# rca interconnect - connect shield to ground ok?



## alamakazam

rca interconnect - connect shield to ground ok?

 I always had problem with RFI problem with my amp..

 I solve it by connecting the shield of cable to CHASIS ground... the noise is all gone..

 usually the shield is connected to the RCA ground, but I still hear noise in this situation

 so can I ask RCA ground and chasis ground is a different grounding source? I used multimeter to check most amps, they are isolated to each other..

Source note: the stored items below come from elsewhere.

import Literature.NumberTheory.LFunctions.Zhang2022.Section8Lemma84Poles
import HarnessLib

/-!
# Zhang (2022), Lemma 10.2 — the singularities of the Perron integrand at shift `β_μ = 0` inside
# the contour, and the passage from the big rectangle to the small one

Topic `Literature/NumberTheory/LFunctions/Zhang2022` (Landau–Siegel audit tree; verdict-neutral).
Y. Zhang, *Discrete mean estimates and the Landau–Siegel zero*, arXiv:2211.02515v1 (2022)
[Zhang2022LandauSiegel] — **an unrefereed manuscript under adjudication**; DAG nodes `Z22:Lem10.2.pf`,
`Z22:§10.u019/u021/u022` [Z22 p.56, tex L2824–L2851] ("In view of (8.9) and (10.6) … The contour of
integration is moved in the same way as the proof of Lemma 8.1").

This is the `β_μ = 0` companion of `Section8Lemma84Poles` (sz-d27): after the tent decomposition of
`f̃`, the sum `𝔳₂ⱼ(d,r)` of Lemma 10.2 is a combination of the UNTWISTED log-weighted sums
`Σ_{n<x} χ(n)ξ₀ⱼ(n;d,r)n⁻¹log(x/n)`, whose Perron integrand in the variable `u` is
`G(u) = e^{uL}Φ(u)/u²`, `Φ(u) = 𝔲_j(d,r;1+u)L(1+u+β_a,χ)L(1+u+β_b,χ)/L(1+u,χ)`. Inside the contour
`G` has exactly two singularities, BOTH ON THE REAL AXIS: the double pole `u = 0` of the kernel and
the simple pole `u₁ = ρ̃ − 1 < 0` from the exceptional zero `ρ̃` of `L(s,χ)` (Lemma 5.5). For an
ARBITRARY continuation `U`, character `χ ≠ χ₀`, shifts `β_a, β_b` and a real simple zero `ρ < 1` of
`L(·,χ)` that is its only zero in the box `Re w > 1 − 2η`, `|Im w| < T + 1`:

* `exists_rect_value0` — the residue theorem gives ONE value `R = 2πi(Res₀ + Res_{u₁})` for every
  admissible rectangle (contained in the box, containing `0` and `u₁` in its interior);
* `rect_big_eq_rect_small0` — **`∮_{∂([−η,α]×[−T,T])} G = ∮_{∂([−α/2,α/2]×[−3α,3α])} G`**
  (`1 − α/2 < ρ`), so the residues are never computed: the small rectangle is then compared with the
  model `Section10Lemma102Model` pointwise.

Nothing about the manuscript's Theorems 1–2 or about Landau–Siegel zeros is asserted.

## References

* Y. Zhang, arXiv:2211.02515v1 (2022), §10 Lemma 10.2 (proof); §8 (8.9), Lemma 8.3; Lemma 5.5.
  [cite: Zhang2022LandauSiegel, §10 Lemma 10.2]
* J. B. Conway, *Functions of One Complex Variable I*, GTM 11, Ch. V §2 Thm 2.2. [cite: Conway1978, V.2.2]
-/

noncomputable section

open Complex Real Set Filter Topology

namespace Literature.NumberTheory.LFunctions.Zhang2022.Lemma102

open Literature.Analysis.Complex
open Literature.NumberTheory.LFunctions.Zhang2022.Lemma84 (differentiableAt_Phi differentiableAt_G)

section Poles

variable {D : ℕ} [NeZero D] (χ : DirichletCharacter ℂ D)
variable (U Φ G : ℂ → ℂ) (βa βb : ℂ) (Ly : ℂ) (ρ η α T : ℝ)

/-- Factoring a simple zero: `f(u) = (u − a)ψ(u)` with `ψ` entire and `ψ(a) = f′(a)` (Mathlib's
`dslope`). [folklore] -/
private theorem exists_factor_of_zero (f : ℂ → ℂ) (hf : Differentiable ℂ f) (a : ℂ) (hfa : f a = 0) :
    ∃ ψ : ℂ → ℂ, Differentiable ℂ ψ ∧ ψ a = deriv f a ∧ ∀ u, f u = (u - a) * ψ u := by
  refine ⟨dslope f a, ?_, dslope_same f a, fun u => ?_⟩
  · have h : DifferentiableOn ℂ (dslope f a) Set.univ := by
      rw [differentiableOn_dslope (Filter.univ_mem)]
      exact hf.differentiableOn
    exact fun u => h.differentiableAt (Filter.univ_mem)
  · have h := sub_smul_dslope f a u
    rw [smul_eq_mul, hfa, sub_zero] at h
    exact h.symm

/-- The hypothesis `Φ(u) = U(1+u)L(1+u+β_a)L(1+u+β_b)/L(1+u)` in the form consumed by
`Section8Lemma84Poles` (shift `β_μ = 0`). [folklore] -/
private theorem hPhi_shift0
    (hΦ : ∀ u, Φ u = U (1 + u) * χ.LFunction (1 + u + βa) * χ.LFunction (1 + u + βb) /
      χ.LFunction (1 + u)) :
    ∀ u, Φ u = U (1 - 0 + u) * χ.LFunction (1 - 0 + u + βa) * χ.LFunction (1 - 0 + u + βb) /
      χ.LFunction (1 - 0 + u) := by
  intro u; rw [sub_zero]; exact hΦ u

/-- The numerator at the simple pole is holomorphic where `ψ ≠ 0`, `u ≠ 0`. [folklore] -/
private theorem differentiableAt_num1 (hχ1 : χ ≠ 1)
    (hUd : DifferentiableOn ℂ U {s : ℂ | 9 / 10 < s.re})
    (ψ : ℂ → ℂ) (hψ : Differentiable ℂ ψ) {u : ℂ} (hre : -(1 / 10 : ℝ) < u.re) (hu0 : u ≠ 0)
    (hψu : ψ u ≠ 0) :
    DifferentiableAt ℂ (fun u : ℂ => cexp (u * Ly) * (U (1 + u) *
      χ.LFunction (1 + u + βa) * χ.LFunction (1 + u + βb)) / (u ^ 2 * ψ u)) u := by
  have hLd := DirichletCharacter.differentiable_LFunction hχ1
  have hre' : 9 / 10 < (1 + u).re := by
    simp only [add_re, one_re]; linarith
  have hopen : IsOpen {s : ℂ | 9 / 10 < s.re} := isOpen_lt continuous_const Complex.continuous_re
  have hw : DifferentiableAt ℂ (fun u : ℂ => 1 + u) u := differentiableAt_id.const_add _
  have hUu : DifferentiableAt ℂ (fun u : ℂ => U (1 + u)) u :=
    (hUd.differentiableAt (hopen.mem_nhds hre')).comp u hw
  have h1 : DifferentiableAt ℂ (fun u : ℂ => χ.LFunction (1 + u + βa)) u :=
    (hLd _).comp u (hw.add_const _)
  have h2 : DifferentiableAt ℂ (fun u : ℂ => χ.LFunction (1 + u + βb)) u :=
    (hLd _).comp u (hw.add_const _)
  have hnum : DifferentiableAt ℂ (fun u : ℂ => cexp (u * Ly) * (U (1 + u) *
      χ.LFunction (1 + u + βa) * χ.LFunction (1 + u + βb))) u :=
    ((differentiableAt_id.mul_const _).cexp).mul ((hUu.mul h1).mul h2)
  exact hnum.div ((differentiableAt_id.pow 2).mul (hψ u)) (mul_ne_zero (pow_ne_zero 2 hu0) hψu)

/-- `G = N₁/(u − u₁)` off `u₁` when `L(1+u) = (u − u₁)ψ(u)`. [folklore] -/
private theorem G_eq_num1_div
    (hΦ : ∀ u, Φ u = U (1 + u) * χ.LFunction (1 + u + βa) *
      χ.LFunction (1 + u + βb) / χ.LFunction (1 + u))
    (hG : ∀ u, G u = cexp (u * Ly) * Φ u / u ^ 2) (ψ : ℂ → ℂ) {u₁ z : ℂ}
    (hfac : χ.LFunction (1 + z) = (z - u₁) * ψ z) (hz0 : z ≠ 0) (hzu : z ≠ u₁)
    (hψz : ψ z ≠ 0) :
    G z = (cexp (z * Ly) * (U (1 + z) * χ.LFunction (1 + z + βa) *
      χ.LFunction (1 + z + βb)) / (z ^ 2 * ψ z)) / (z - u₁) ^ (0 + 1) := by
  have hzu' : z - u₁ ≠ 0 := sub_ne_zero.2 hzu
  have hz2 : z ^ 2 ≠ 0 := pow_ne_zero 2 hz0
  rw [hG z, hΦ z, zero_add, pow_one, hfac]
  field_simp

/-- The only zero of `L(1 + u)` in the box `−2η < Re u < 1`, `|Im u| < T + 1/2` is `u₁ = ρ − 1`.
[cite: Zhang2022LandauSiegel, §5 Lemma 5.5] -/
private theorem LFunction_ne_zero_of_box0
    (hzf : ∀ w : ℂ, 1 - 2 * η < w.re → |w.im| < T + 1 → w ≠ ρ → χ.LFunction w ≠ 0)
    {u : ℂ} (hu : u ∈ {u : ℂ | -(2 * η) < u.re ∧ u.re < 1 ∧ |u.im| < T + 1 / 2})
    (hne : u ≠ ((ρ - 1 : ℝ) : ℂ)) : χ.LFunction (1 + u) ≠ 0 := by
  have hu' : -(2 * η) < u.re ∧ u.re < 1 ∧ |u.im| < T + 1 / 2 := hu
  have hw : (1 + u) ≠ (ρ : ℂ) := by
    intro h; apply hne
    have : u = (ρ : ℂ) - 1 := by rw [← h]; ring
    rw [this]; push_cast; ring
  refine hzf (1 + u) ?_ ?_ hw
  · simp only [add_re, one_re]; linarith [hu'.1]
  · have : (1 + u).im = u.im := by simp
    rw [this]; linarith [hu'.2.2]

/-- **The residue value is the same for every admissible rectangle** (shift `0`): there is `R ∈ ℂ`
(`= 2πi(Res₀ + Res_{u₁})`) with `∮_{∂([a,b]×[c,d])} G = R` whenever the closed rectangle lies in the
box `−2η < Re u < 1`, `|Im u| < T + 1/2` and contains `0` and `u₁ = ρ − 1` in its interior.
[cite: Zhang2022LandauSiegel, §10 Lemma 10.2 (proof)] [cite: Conway1978, V.2.2] -/
theorem exists_rect_value0 (hχ1 : χ ≠ 1) (hUd : DifferentiableOn ℂ U {s : ℂ | 9 / 10 < s.re})
    (hΦ : ∀ u, Φ u = U (1 + u) * χ.LFunction (1 + u + βa) *
      χ.LFunction (1 + u + βb) / χ.LFunction (1 + u))
    (hG : ∀ u, G u = cexp (u * Ly) * Φ u / u ^ 2) (hη : η ≤ 1 / 40) (hT : 1 ≤ T)
    (hρ1 : ρ < 1) (hρη : 1 - 2 * η < ρ) (hLρ : χ.LFunction ρ = 0)
    (hL'ρ : deriv χ.LFunction ρ ≠ 0)
    (hzf : ∀ w : ℂ, 1 - 2 * η < w.re → |w.im| < T + 1 → w ≠ ρ → χ.LFunction w ≠ 0) :
    ∃ R : ℂ, ∀ a b c d : ℝ, a < b → c < d →
      Icc a b ×ℂ Icc c d ⊆ {u : ℂ | -(2 * η) < u.re ∧ u.re < 1 ∧ |u.im| < T + 1 / 2} →
      (0 : ℂ) ∈ Ioo a b ×ℂ Ioo c d → (((ρ - 1 : ℝ) : ℂ)) ∈ Ioo a b ×ℂ Ioo c d →
      rectBoundaryIntegral G a b c d = R := by
  classical
  have hΦ0 := hPhi_shift0 χ U Φ βa βb hΦ
  -- the pole `u₁`
  set u₁ : ℂ := ((ρ - 1 : ℝ) : ℂ) with hu₁
  have hu₁re : u₁.re = ρ - 1 := by simp [hu₁]
  have hu₁im : u₁.im = 0 := by simp [hu₁]
  have hw₁ : 1 + u₁ = ρ := by rw [hu₁]; push_cast; ring
  have hu₁0 : u₁ ≠ 0 := by
    intro h; have := congrArg Complex.re h; rw [hu₁re] at this; simp at this; linarith
  -- the open box
  set Uo : Set ℂ := {u : ℂ | -(2 * η) < u.re ∧ u.re < 1 ∧ |u.im| < T + 1 / 2} with hUo
  have hUo_open : IsOpen Uo := by
    have h1 : IsOpen {u : ℂ | -(2 * η) < u.re} := isOpen_lt continuous_const Complex.continuous_re
    have h2 : IsOpen {u : ℂ | u.re < 1} := isOpen_lt Complex.continuous_re continuous_const
    have h3 : IsOpen {u : ℂ | |u.im| < T + 1 / 2} :=
      isOpen_lt (continuous_abs.comp Complex.continuous_im) continuous_const
    have : Uo = {u : ℂ | -(2 * η) < u.re} ∩ ({u : ℂ | u.re < 1} ∩ {u : ℂ | |u.im| < T + 1 / 2}) := by
      ext u; rfl
    rw [this]; exact h1.inter (h2.inter h3)
  have hLne : ∀ u ∈ Uo, u ≠ u₁ → χ.LFunction (1 + u) ≠ 0 := fun u hu hne =>
    LFunction_ne_zero_of_box0 χ ρ η T hzf hu hne
  have hLne' : ∀ u ∈ Uo, u ≠ u₁ → χ.LFunction (1 - 0 + u) ≠ 0 := fun u hu hne => by
    rw [sub_zero]; exact hLne u hu hne
  -- `L(1+u) = (u − u₁) ψ(u)` with `ψ` entire, `ψ(u₁) = L′(ρ) ≠ 0`
  have hLd := DirichletCharacter.differentiable_LFunction hχ1
  have hLw_diff : Differentiable ℂ (fun u : ℂ => χ.LFunction (1 + u)) :=
    fun u => (hLd _).comp u (differentiableAt_id.const_add _)
  have hLw_u₁ : (fun u : ℂ => χ.LFunction (1 + u)) u₁ = 0 := by
    show χ.LFunction (1 + u₁) = 0
    rw [hw₁, hLρ]
  obtain ⟨ψ, hψ_diff, hψ_u₁', hfac⟩ :=
    exists_factor_of_zero (fun u : ℂ => χ.LFunction (1 + u)) hLw_diff u₁ hLw_u₁
  have hψ_u₁ : ψ u₁ = deriv χ.LFunction ρ := by
    rw [hψ_u₁']
    have hg : HasDerivAt (fun u : ℂ => 1 + u) 1 u₁ := (hasDerivAt_id u₁).const_add 1
    have h := ((hLd (1 + u₁)).hasDerivAt).comp u₁ hg
    rw [hw₁, mul_one] at h
    exact h.deriv
  -- neighbourhood of `u₁` where `ψ ≠ 0`, `u ≠ 0`, inside `Uo`
  set V₁ : Set ℂ := Uo ∩ {u : ℂ | ψ u ≠ 0} ∩ {u : ℂ | u ≠ 0} with hV₁
  have hV₁_open : IsOpen V₁ :=
    (hUo_open.inter (isOpen_ne_fun hψ_diff.continuous continuous_const)).inter isOpen_ne
  have hu₁Uo : u₁ ∈ Uo := by
    refine ⟨?_, ?_, ?_⟩
    · rw [hu₁re]; linarith
    · rw [hu₁re]; linarith
    · rw [hu₁im, abs_zero]; linarith
  have hu₁V₁ : u₁ ∈ V₁ := ⟨⟨hu₁Uo, by simp only [mem_setOf_eq, hψ_u₁]; exact hL'ρ⟩, hu₁0⟩
  have h0Uo : (0 : ℂ) ∈ Uo := by
    refine ⟨?_, ?_, ?_⟩
    · simp only [Complex.zero_re]; linarith
    · simp only [Complex.zero_re]; linarith
    · simp only [Complex.zero_im, abs_zero]; linarith
  -- pole data
  set S : Finset ℂ := {0, u₁} with hS
  set n : ℂ → ℕ := fun p => if p = 0 then 1 else 0 with hn
  set N₁ : ℂ → ℂ := fun u => cexp (u * Ly) * (U (1 + u) * χ.LFunction (1 + u + βa) *
      χ.LFunction (1 + u + βb)) / (u ^ 2 * ψ u) with hN₁
  set φ : ℂ → ℂ → ℂ := fun p => if p = 0 then (fun u => cexp (u * Ly) * Φ u) else N₁ with hφ
  have hφ0 : φ 0 = fun u => cexp (u * Ly) * Φ u := by rw [hφ]; exact if_pos rfl
  have hφ1 : φ u₁ = N₁ := by rw [hφ]; exact if_neg hu₁0
  have hn0 : n 0 = 1 := by rw [hn]; exact if_pos rfl
  have hn1 : n u₁ = 0 := by rw [hn]; exact if_neg hu₁0
  have hpole : ∀ p ∈ S, ∃ V ∈ 𝓝 p, DifferentiableOn ℂ (φ p) V ∧
      ∀ z ∈ V, z ≠ p → G z = φ p z / (z - p) ^ (n p + 1) := by
    intro p hp
    simp only [hS, Finset.mem_insert, Finset.mem_singleton] at hp
    rcases hp with hp | hp
    · rw [hp, hφ0, hn0]
      refine ⟨Uo ∩ {u | u ≠ u₁}, (hUo_open.inter isOpen_ne).mem_nhds ⟨h0Uo, Ne.symm hu₁0⟩, ?_, ?_⟩
      · intro u hu
        have hu1 : u ∈ Uo := hu.1
        have hu' : -(2 * η) < u.re ∧ u.re < 1 ∧ |u.im| < T + 1 / 2 := hu1
        have hre : -(1 / 10 : ℝ) < u.re := by linarith [hu'.1]
        have hd := differentiableAt_Phi χ U Φ 0 βa βb hχ1 hUd (by simp) hΦ0 hre (hLne' u hu1 hu.2)
        exact (((differentiableAt_id.mul_const _).cexp).mul hd).differentiableWithinAt
      · intro z _ hz0
        rw [sub_zero, hG z]
    · rw [hp, hφ1, hn1]
      refine ⟨V₁, hV₁_open.mem_nhds hu₁V₁, ?_, ?_⟩
      · intro u hu
        have hu' : -(2 * η) < u.re ∧ u.re < 1 ∧ |u.im| < T + 1 / 2 := hu.1.1
        have hre : -(1 / 10 : ℝ) < u.re := by linarith [hu'.1]
        exact (differentiableAt_num1 χ U βa βb Ly hχ1 hUd ψ hψ_diff hre hu.2
          hu.1.2).differentiableWithinAt
      · intro z hz hzu
        exact G_eq_num1_div χ U Φ G βa βb Ly hΦ hG ψ (hfac z) hz.2 hzu hz.1.2
  refine ⟨2 * Real.pi * I * ∑ p ∈ S, (Function.swap dslope p)^[n p] (φ p) p,
    fun a b c d hab hcd hK h0 h1 => ?_⟩
  have hS' : (S : Set ℂ) ⊆ Ioo a b ×ℂ Ioo c d := by
    intro p hp
    simp only [hS, Finset.coe_insert, Finset.coe_singleton, Set.mem_insert_iff,
      Set.mem_singleton_iff] at hp
    rcases hp with hp | hp <;> rw [hp]
    · exact h0
    · exact h1
  have hF : DifferentiableOn ℂ G (Uo \ ↑S) := by
    intro u hu
    have hu' : u ∉ (S : Set ℂ) := hu.2
    simp only [hS, Finset.coe_insert, Finset.coe_singleton, Set.mem_insert_iff,
      Set.mem_singleton_iff, not_or] at hu'
    have hu1 : u ∈ Uo := hu.1
    have hu'' : -(2 * η) < u.re ∧ u.re < 1 ∧ |u.im| < T + 1 / 2 := hu1
    have hre : -(1 / 10 : ℝ) < u.re := by linarith [hu''.1]
    exact (differentiableAt_G Φ G Ly hG
      (differentiableAt_Phi χ U Φ 0 βa βb hχ1 hUd (by simp) hΦ0 hre (hLne' u hu1 hu'.2)) hu'.1)
      |>.differentiableWithinAt
  exact rectBoundaryIntegral_eq_sum_of_poles hab hcd S G n φ Uo hUo_open hK hS' hF hpole

/-- **The two rectangles have the same boundary integral** (shift `0`). Hypotheses: `χ ≠ χ₀`; `U`
holomorphic on `σ > 9/10`; `α ≤ η ≤ 1/40`, `1 ≤ T`; `ρ` a real zero of `L(·,χ)` with
`L′(ρ,χ) ≠ 0`, `1 − α/2 < ρ < 1`, which is the only zero of `L(·,χ)` with `Re w > 1 − 2η`,
`|Im w| < T + 1`. Then for `G(u) = e^{uL}Φ(u)/u²`,
`∮_{∂([−η,α]×[−T,T])} G = ∮_{∂([−α/2,α/2]×[−3α,3α])} G`: both rectangles contain the poles `0` and
`u₁ = ρ − 1` and no other singularity. [cite: Zhang2022LandauSiegel, §10 Lemma 10.2 (proof)]
[cite: Conway1978, V.2.2] -/
theorem rect_big_eq_rect_small0 (hχ1 : χ ≠ 1) (hUd : DifferentiableOn ℂ U {s : ℂ | 9 / 10 < s.re})
    (hΦ : ∀ u, Φ u = U (1 + u) * χ.LFunction (1 + u + βa) *
      χ.LFunction (1 + u + βb) / χ.LFunction (1 + u))
    (hG : ∀ u, G u = cexp (u * Ly) * Φ u / u ^ 2)
    (hαη : α ≤ η) (hη : η ≤ 1 / 40) (hT : 1 ≤ T)
    (hρ1 : ρ < 1) (hρα : 1 - α / 2 < ρ) (hLρ : χ.LFunction ρ = 0) (hL'ρ : deriv χ.LFunction ρ ≠ 0)
    (hzf : ∀ w : ℂ, 1 - 2 * η < w.re → |w.im| < T + 1 → w ≠ ρ → χ.LFunction w ≠ 0) :
    rectBoundaryIntegral G (-η) α (-T) T =
      rectBoundaryIntegral G (-(α / 2)) (α / 2) (-(3 * α)) (3 * α) := by
  have hρη : 1 - 2 * η < ρ := by linarith
  obtain ⟨R, hR⟩ := exists_rect_value0 χ U Φ G βa βb Ly ρ η T hχ1 hUd hΦ hG hη hT hρ1 hρη hLρ
    hL'ρ hzf
  have hu₁re : (((ρ - 1 : ℝ) : ℂ)).re = ρ - 1 := by simp
  have hu₁im : (((ρ - 1 : ℝ) : ℂ)).im = 0 := by simp
  have hbig := hR (-η) α (-T) T (by linarith) (by linarith)
    (by
      intro u hu
      obtain ⟨⟨h1, h2⟩, h3, h4⟩ := hu
      exact ⟨by linarith, by linarith, by rw [abs_lt]; constructor <;> linarith⟩)
    (by
      refine ⟨⟨?_, ?_⟩, ?_, ?_⟩ <;> simp only [Complex.zero_re, Complex.zero_im] <;> linarith)
    (by
      refine ⟨⟨?_, ?_⟩, ?_, ?_⟩
      · rw [hu₁re]; linarith
      · rw [hu₁re]; linarith
      · rw [hu₁im]; linarith
      · rw [hu₁im]; linarith)
  have hsmall := hR (-(α / 2)) (α / 2) (-(3 * α)) (3 * α) (by linarith) (by linarith)
    (by
      intro u hu
      obtain ⟨⟨h1, h2⟩, h3, h4⟩ := hu
      exact ⟨by linarith, by linarith, by rw [abs_lt]; constructor <;> linarith⟩)
    (by
      refine ⟨⟨?_, ?_⟩, ?_, ?_⟩ <;> simp only [Complex.zero_re, Complex.zero_im] <;> linarith)
    (by
      refine ⟨⟨?_, ?_⟩, ?_, ?_⟩
      · rw [hu₁re]; linarith
      · rw [hu₁re]; linarith
      · rw [hu₁im]; linarith
      · rw [hu₁im]; linarith)
  rw [hbig, hsmall]

end Poles

end Literature.NumberTheory.LFunctions.Zhang2022.Lemma102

so my question, is shield connected to chasis ground or even power ground is correct?


----------



## slowpogo

I'm not entirely sure what you're asking...but the usual procedure is to connect the shield to ground on the SOURCE end of the cable. That's why cables are given "directional" markings.


----------



## iareConfusE

Quote:


  Originally Posted by *slowpogo* /img/forum/go_quote.gif 
_I'm not entirely sure what you're asking...but the usual procedure is to connect the shield to ground on the SOURCE end of the cable. That's why cables are given "directional" markings._

 

Doesn't there need to be a ground connection on both ends for the interconnect to work though?


----------



## Mr Incredible

Yes, you connect the ground normally, then connect the SHIELD to the ground on the source end.


----------



## NightOwl

Quote:


  Originally Posted by *iareConfusE* /img/forum/go_quote.gif 
_Doesn't there need to be a ground connection on both ends for the interconnect to work though?_

 

Yes, but what you're probably thinking of is a coaxial cable (one central conductor surrounded by a shield) The shield acts as the signal return and has to be attached at both ends. Twinaxial, twisted pair, and star quad, etc. cables have more than one central conductor covered with a shield. The shield is not part of the signal and is only grounded at one end so that it is isolated from the signal path with less chance of introducing RF or EMI noise to the cable.


----------



## NightOwl

Quote:


  Originally Posted by *alamakazam* /img/forum/go_quote.gif 
_rca interconnect - connect shield to ground ok?

 I always had problem with RFI problem with my amp..

 I solve it by connecting the shield of cable to CHASIS ground... the noise is all gone..

 usually the shield is connected to the RCA ground, but I still hear noise in this situation

 so can I ask RCA ground and chasis ground is a different grounding source? I used multimeter to check most amps, they are isolated to each other..

so my question, is shield connected to chasis ground or even power ground is correct?_

 

Attaching the shield to the chassis of your amp as opposed to your rca jacks would have no effect on RFI in your cables. If anything it would make things worse.

 It sounds to me like you either have a grounding problem somewhere and the shield wire is acting as a ground wire or you had a faulty interconnect. The grounding problem could be at either end, your source or your amp. Try using different rca's connected normally. If nothing changes, then change your source. If you still get what sounds like RF, then the problem is in your amp.


----------



## Juaquin

Look at it this way - if the shield is connected to ground at the source, and ground is connected to both the source and destination...then any RFI in the shield is being transmitted to ground which is still attached to the destination. The RFI will still end up at the destination. You might not get AS much RFI, but you're certainly still getting most of it.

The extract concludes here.